# Point estimate and confidence interval for the difference in $x_1$ between two groups for which a particular $y$ is achieved

I have two variables (continuous $$x_1$$, control/treatment $$x_2$$) that I want to use to predict a probability. Domain knowledge suggests that the relationship is roughly linear in the log-odds, so I am going with a logistic regression on the two variables and their interaction.

$$\log\Bigg( \dfrac{p}{1-p} \Bigg) = \beta_0 + \beta_1x_1 + \beta_2 x_2 + \beta_3 x_1x_2$$

Unlike for my previous work with GLM inference, we are interested in a particular probability $$p_0$$ and by how much the two groups differ in their $$x_1$$ value when $$p_0$$ is reached.

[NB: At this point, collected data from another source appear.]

import Mathlib
import Summits.ResolutionOfSingularities.ResolutionOfSingularities.Theorems.WildQuotientsWildQuotientResolutionTranslationInvariants

/-!
# V3U chart a, step (iii): fixed points of the pure translation `x_b ↦ x_b + x_a` on `k[x]` are `k[N, xᵢ (i ≠ b)]`

(crux stmt-ResolutionOfSingularities-15640 `WildQuotients.WildQuotientResolution`, line `Sketch`,
sector `|G| = p`; programme V3U «toric exit» of `L/w45c/CHAIN.md` v5 §4 row stub-1, step (iii) of
C2 `chartA_fixedPoints_eq` (transport of B1 `ToricExit.fixedPoints_translate`, p486502, from
`A[X]` to `MvPolynomial (Fin n) k`); [OURS · L1 W4.5c] — NOT a statement of any manuscript;
replaces the role of no printed item.)

Let `τ` be the `k`-algebra endomorphism of `U = k[x₀,…,x_{n-1}]` with `τ x_b = x_b + x_a` and
`τ xᵢ = xᵢ` for `i ≠ b` (`a ≠ b`), over a field of prime characteristic `p`. Then
(`mem_adjoin_of_translate_eq`) every `τ`-fixed `f` lies in
`k[N, xᵢ (i ≠ b)] = Algebra.adjoin k ({N} ∪ {xᵢ : i ≠ b})`, `N = x_b^p − x_a^{p−1} x_b`.
Proof: `U ≅ A[X]`, `A = k[xᵢ : i ≠ b]` (`MvPolynomial.renameEquiv` along `Equiv.optionSubtypeNe b`
+ `MvPolynomial.optionEquivLeft`), under which `τ` becomes `Polynomial.algEquivAevalXAddC x_a`
(`translate_transport`); B1 gives `A[N_A]`, and the inverse isomorphism maps `A[N_A]` into
`k[N, xᵢ (i ≠ b)]` (`symm_aeval_mem_adjoin`).
-/

-- single-problem summit: the doubled namespace component `ResolutionOfSingularities` is forced
set_option linter.dupNamespace false

noncomputable section

open MvPolynomial

namespace Summit.ResolutionOfSingularities.ResolutionOfSingularities.Theorems.WildQuotientResolution.ToricExit

variable (k : Type) [Field k] (n : ℕ) (a b : Fin n) (hab : a ≠ b)

/-- The variable `x_b` goes to `Polynomial.X` under `U ≅ A[X]`. [folklore] -/
theorem splitEquiv_X_self :
    ((renameEquiv k (Equiv.optionSubtypeNe b).symm).trans
        (optionEquivLeft k {i : Fin n // i ≠ b})) (X b) = Polynomial.X := by
  rw [AlgEquiv.trans_apply, renameEquiv_apply, rename_X, Equiv.optionSubtypeNe_symm_self,
    optionEquivLeft_X_none]

/-- The variables `xᵢ`, `i ≠ b`, go to the constants `C xᵢ` under `U ≅ A[X]`. [folklore] -/
theorem splitEquiv_X_of_ne (i : Fin n) (hi : i ≠ b) :
    ((renameEquiv k (Equiv.optionSubtypeNe b).symm).trans
        (optionEquivLeft k {i : Fin n // i ≠ b})) (X i) = Polynomial.C (X ⟨i, hi⟩) := by
  rw [AlgEquiv.trans_apply, renameEquiv_apply, rename_X, Equiv.optionSubtypeNe_symm_of_ne hi,
    optionEquivLeft_X_some]

/-- The inverse of `U ≅ A[X]` sends `Polynomial.X` to `x_b`. [folklore] -/
theorem splitEquiv_symm_X :
    ((renameEquiv k (Equiv.optionSubtypeNe b).symm).trans
        (optionEquivLeft k {i : Fin n // i ≠ b})).symm Polynomial.X = X b := by
  rw [AlgEquiv.symm_trans_apply, optionEquivLeft_symm_X, renameEquiv_symm, renameEquiv_apply,
    rename_X, Equiv.symm_symm, Equiv.optionSubtypeNe_none]

/-- The inverse of `U ≅ A[X]` sends `C xⱼ` to `x_j`. [folklore] -/
theorem splitEquiv_symm_C_X (j : {i : Fin n // i ≠ b}) :
    ((renameEquiv k (Equiv.optionSubtypeNe b).symm).trans
        (optionEquivLeft k {i : Fin n // i ≠ b})).symm (Polynomial.C (X j)) = X j.1 := by
  rw [AlgEquiv.symm_trans_apply, optionEquivLeft_symm_C_X, renameEquiv_symm, renameEquiv_apply,
    rename_X, Equiv.symm_symm, Equiv.optionSubtypeNe_some]

/-- The inverse of `U ≅ A[X]` maps constants `C x`, `x ∈ A = k[xᵢ : i ≠ b]`, into `k[N, xᵢ (i ≠ b)]`
(indeed into `k[xᵢ : i ≠ b]`). [folklore] -/
theorem splitEquiv_symm_C_mem_adjoin (p : ℕ) (x : MvPolynomial {i : Fin n // i ≠ b} k) :
    ((renameEquiv k (Equiv.optionSubtypeNe b).symm).trans
        (optionEquivLeft k {i : Fin n // i ≠ b})).symm (Polynomial.C x) ∈
      Algebra.adjoin k (({X b ^ p - X a ^ (p - 1) * X b} : Set (MvPolynomial (Fin n) k)) ∪
        ((fun i => X i) '' {i | i ≠ b})) := by
  set T := Algebra.adjoin k (({X b ^ p - X a ^ (p - 1) * X b} : Set (MvPolynomial (Fin n) k)) ∪
    ((fun i => X i) '' {i | i ≠ b})) with hT
  induction x using MvPolynomial.induction_on with
  | C r =>
    rw [AlgEquiv.symm_trans_apply, optionEquivLeft_symm_C_C, renameEquiv_symm,
      renameEquiv_apply, rename_C]
    exact T.algebraMap_mem r
  | add x y hx hy =>
    rw [map_add, map_add]
    exact T.add_mem hx hy
  | mul_X x j hx =>
    rw [map_mul, map_mul, splitEquiv_symm_C_X]
    exact T.mul_mem hx (Algebra.subset_adjoin (Or.inr ⟨j.1, j.2, rfl⟩))

/-- The inverse of `U ≅ A[X]` sends the Artin–Schreier element `N_A = X^p − x_a^{p−1} X` to
`N = x_b^p − x_a^{p−1} x_b`. [folklore] -/
theorem splitEquiv_symm_artinSchreier (p : ℕ) :
    ((renameEquiv k (Equiv.optionSubtypeNe b).symm).trans
        (optionEquivLeft k {i : Fin n // i ≠ b})).symm
        (Polynomial.X ^ p - Polynomial.C ((X ⟨a, hab⟩ : MvPolynomial {i : Fin n // i ≠ b} k) ^
          (p - 1)) * Polynomial.X) =
      (X b ^ p - X a ^ (p - 1) * X b : MvPolynomial (Fin n) k) := by
  rw [map_sub, map_pow, map_mul, splitEquiv_symm_X, map_pow, map_pow, splitEquiv_symm_C_X]

/-- **The inverse of `U ≅ A[X]` maps `A[N_A]` into `k[N, xᵢ (i ≠ b)]`.** [folklore] -/
theorem splitEquiv_symm_aeval_mem_adjoin (p : ℕ) (q : Polynomial (MvPolynomial {i : Fin n // i ≠ b} k)) :
    ((renameEquiv k (Equiv.optionSubtypeNe b).symm).trans
        (optionEquivLeft k {i : Fin n // i ≠ b})).symm
        (Polynomial.aeval (R := MvPolynomial {i : Fin n // i ≠ b} k)
          (Polynomial.X ^ p - Polynomial.C ((X ⟨a, hab⟩ : MvPolynomial {i : Fin n // i ≠ b} k) ^
            (p - 1)) * Polynomial.X) q) ∈
      Algebra.adjoin k (({X b ^ p - X a ^ (p - 1) * X b} : Set (MvPolynomial (Fin n) k)) ∪
        ((fun i => X i) '' {i | i ≠ b})) := by
  set T := Algebra.adjoin k (({X b ^ p - X a ^ (p - 1) * X b} : Set (MvPolynomial (Fin n) k)) ∪
    ((fun i => X i) '' {i | i ≠ b})) with hT
  have hN : (X b ^ p - X a ^ (p - 1) * X b : MvPolynomial (Fin n) k) ∈ T :=
    Algebra.subset_adjoin (Or.inl rfl)
  induction q using Polynomial.induction_on' with
  | add q₁ q₂ h₁ h₂ =>
    rw [map_add, map_add]
    exact T.add_mem h₁ h₂
  | monomial j x =>
    rw [Polynomial.aeval_monomial, Polynomial.algebraMap_eq, map_mul, map_pow,
      splitEquiv_symm_artinSchreier]
    exact T.mul_mem (splitEquiv_symm_C_mem_adjoin k n a b p x) (T.pow_mem hN j)

/-- **Transport of the translation**: under `U ≅ A[X]` the substitution `x_b ↦ x_b + x_a`
(`xᵢ ↦ xᵢ` otherwise) becomes `Polynomial.algEquivAevalXAddC x_a` (`X ↦ X + x_a`). [folklore] -/
theorem splitEquiv_translate (f : MvPolynomial (Fin n) k) :
    ((renameEquiv k (Equiv.optionSubtypeNe b).symm).trans
        (optionEquivLeft k {i : Fin n // i ≠ b}))
        (aeval (fun i : Fin n => if i = b then X b + X a else (X i : MvPolynomial (Fin n) k)) f) =
      Polynomial.algEquivAevalXAddC (X ⟨a, hab⟩ : MvPolynomial {i : Fin n // i ≠ b} k)
        (((renameEquiv k (Equiv.optionSubtypeNe b).symm).trans
          (optionEquivLeft k {i : Fin n // i ≠ b})) f) := by
  classical
  set Φ := (renameEquiv k (Equiv.optionSubtypeNe b).symm).trans
    (optionEquivLeft k {i : Fin n // i ≠ b}) with hΦ
  set τ : MvPolynomial (Fin n) k →ₐ[k] MvPolynomial (Fin n) k :=
    aeval (fun i : Fin n => if i = b then X b + X a else (X i : MvPolynomial (Fin n) k)) with hτ
  set T := (Polynomial.algEquivAevalXAddC
    (X ⟨a, hab⟩ : MvPolynomial {i : Fin n // i ≠ b} k)).restrictScalars k with hT
  have key : Φ.toAlgHom.comp τ = T.toAlgHom.comp Φ.toAlgHom := by
    refine MvPolynomial.algHom_ext fun i => ?_
    change Φ (τ (X i)) = T (Φ (X i))
    rw [hτ, aeval_X]
    by_cases hib : i = b
    · subst hib
      rw [if_pos rfl, map_add, hΦ, splitEquiv_X_self, splitEquiv_X_of_ne k n i a hab, hT,
        AlgEquiv.restrictScalars_apply, Polynomial.algEquivAevalXAddC_apply, Polynomial.aeval_X]
    · rw [if_neg hib, hΦ, splitEquiv_X_of_ne k n b i hib, hT, AlgEquiv.restrictScalars_apply,
        Polynomial.algEquivAevalXAddC_apply, Polynomial.aeval_C, Polynomial.algebraMap_eq]
  have h := congrArg (fun φ : MvPolynomial (Fin n) k →ₐ[k] _ => φ f) key
  exact h

include hab in
/-- **Fixed points of the translation `x_b ↦ x_b + x_a` lie in `k[N, xᵢ (i ≠ b)]`**,
`N = x_b^p − x_a^{p−1} x_b` (prime characteristic `p`): transport to `A[X]` (`splitEquiv_translate`),
apply B1 `fixedPoints_translate` (the constant `x_a ∈ A` is a non-zero-divisor), and come back
(`splitEquiv_symm_aeval_mem_adjoin`). [OURS · L1 W4.5c] [folklore: Artin–Schreier] -/
theorem mem_adjoin_of_translate_eq (p : ℕ) (hp : p.Prime) [CharP k p]
    (f : MvPolynomial (Fin n) k)
    (hf : aeval (fun i : Fin n => if i = b then X b + X a else (X i : MvPolynomial (Fin n) k)) f = f) :
    f ∈ Algebra.adjoin k (({X b ^ p - X a ^ (p - 1) * X b} : Set (MvPolynomial (Fin n) k)) ∪
        ((fun i => X i) '' {i | i ≠ b})) := by
  haveI : Fact p.Prime := ⟨hp⟩
  set Φ := (renameEquiv k (Equiv.optionSubtypeNe b).symm).trans
    (optionEquivLeft k {i : Fin n // i ≠ b}) with hΦ
  have hρ : (X ⟨a, hab⟩ : MvPolynomial {i : Fin n // i ≠ b} k) ∈
      nonZeroDivisors (MvPolynomial {i : Fin n // i ≠ b} k) :=
    mem_nonZeroDivisors_of_ne_zero (X_ne_zero _)
  have h1 : Polynomial.algEquivAevalXAddC (X ⟨a, hab⟩ : MvPolynomial {i : Fin n // i ≠ b} k) (Φ f) =
      Φ f := by
    rw [hΦ, ← splitEquiv_translate k n a b hab f, hf]
  obtain ⟨q, hq⟩ := (AlgHom.mem_range _).mp
    ((fixedPoints_translate p (MvPolynomial {i : Fin n // i ≠ b} k) (X ⟨a, hab⟩) hρ (Φ f)).mp h1)
  have hfq : f = Φ.symm (Polynomial.aeval (R := MvPolynomial {i : Fin n // i ≠ b} k)
      (Polynomial.X ^ p - Polynomial.C ((X ⟨a, hab⟩ : MvPolynomial {i : Fin n // i ≠ b} k) ^
        (p - 1)) * Polynomial.X) q) := by
    rw [hq, AlgEquiv.symm_apply_apply]
  rw [hfq, hΦ]
  exact splitEquiv_symm_aeval_mem_adjoin k n a b hab p q

end Summit.ResolutionOfSingularities.ResolutionOfSingularities.Theorems.WildQuotientResolution.ToricExit

end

For a model of each group individually, this is easy. Just fit the model for that group and calculate the $$x_1$$ for which $$p_0$$ is achieved.

For the two-variable model, however, I am stumped. Worse, I would like a confidence interval, and my naïve approach of considering the upper and lower confidence limits of the parameters$$^{\dagger}$$ is giving me confidence intervals that are too wide ($$95\%$$ confidence interval has $$100\%$$ coverage in $$500,000$$ Monte Carlo iterations).

How can I estimate the difference in $$x_1$$ for which $$p_0$$ is achieved and give a corresponding confidence interval?

$$^{\dagger}$$A reference my boss sent my way calculates the confidence interval by taking the lower confidence limits for each parameter, writing a model with those as the parameter estimates, finding $$x_1$$ that gives $$p_0$$, and then doing it all again for the upper confidence limits. I had a feeling that this method would be inadequate for a confidence interval of $$x_1$$ giving $$p_0$$.

• Are you groups independent, or do the same participants/whatever appear in both groups?
– Eoin
Jan 19, 2021 at 15:36
• @Eoin They are totally independent; subjects can be control or treatment, but not both.
– Dave
Jan 19, 2021 at 15:37

I think this can be solved using posterior samples (in a Bayesian model), or, similarly, using Monte Carlo samples from the maximum likelihood parameters and their covariance matrix. I'm 95% sure this is correct, but am always happy to be corrected.

First, confidence intervals for the one group case.

You already know how to calculate your quantity of interest (let's call it $$x(p_0)$$) given estimates of $$\beta_0, \beta_1$$. The arm package provides a simple function, arm::sim (source code) that uses the model covariance matrix to draw samples for each parameter such that the sample mean is the ML value, the 2.5th and 97.5th percentiles correspond to the 95% CI, and covariances between parameters are preserved. You can thus estimate the 95% CI for $$x(p_0)$$ by calculating $$x(p_0)$$ for each sampled pair of values for of the $$\beta$$s, and calculating the percentiles.

Now, because your groups are independent, you can do this separately for each group, yielding a collection of samples of $$x(p_0)$$ for group 1, and similar samples for group 2. Subtracting these sets of samples pairwise yields samples from your estimate of the difference, $$\delta$$, in $$x(p_0)$$ between the two groups. The maximum likelihood estimate of $$\delta$$ is the mean of these samples (assuming they remain Normally distributed -- something I'm not sure of), and the 95% CI can be estimated by taking the percentiles, as before.

• Why split it into one regression per group? This seems like it should be able to be accomplished in one regression fit.
– Dave
Jan 19, 2021 at 16:53
• It probably can be, but that makes the equation for calculating $x(p_0)$ from the $\beta$ more complicated, and doesn't change the result if the groups are independent (since data from the control group doesn't affect parameter estimates from the treatment group, and vice verse).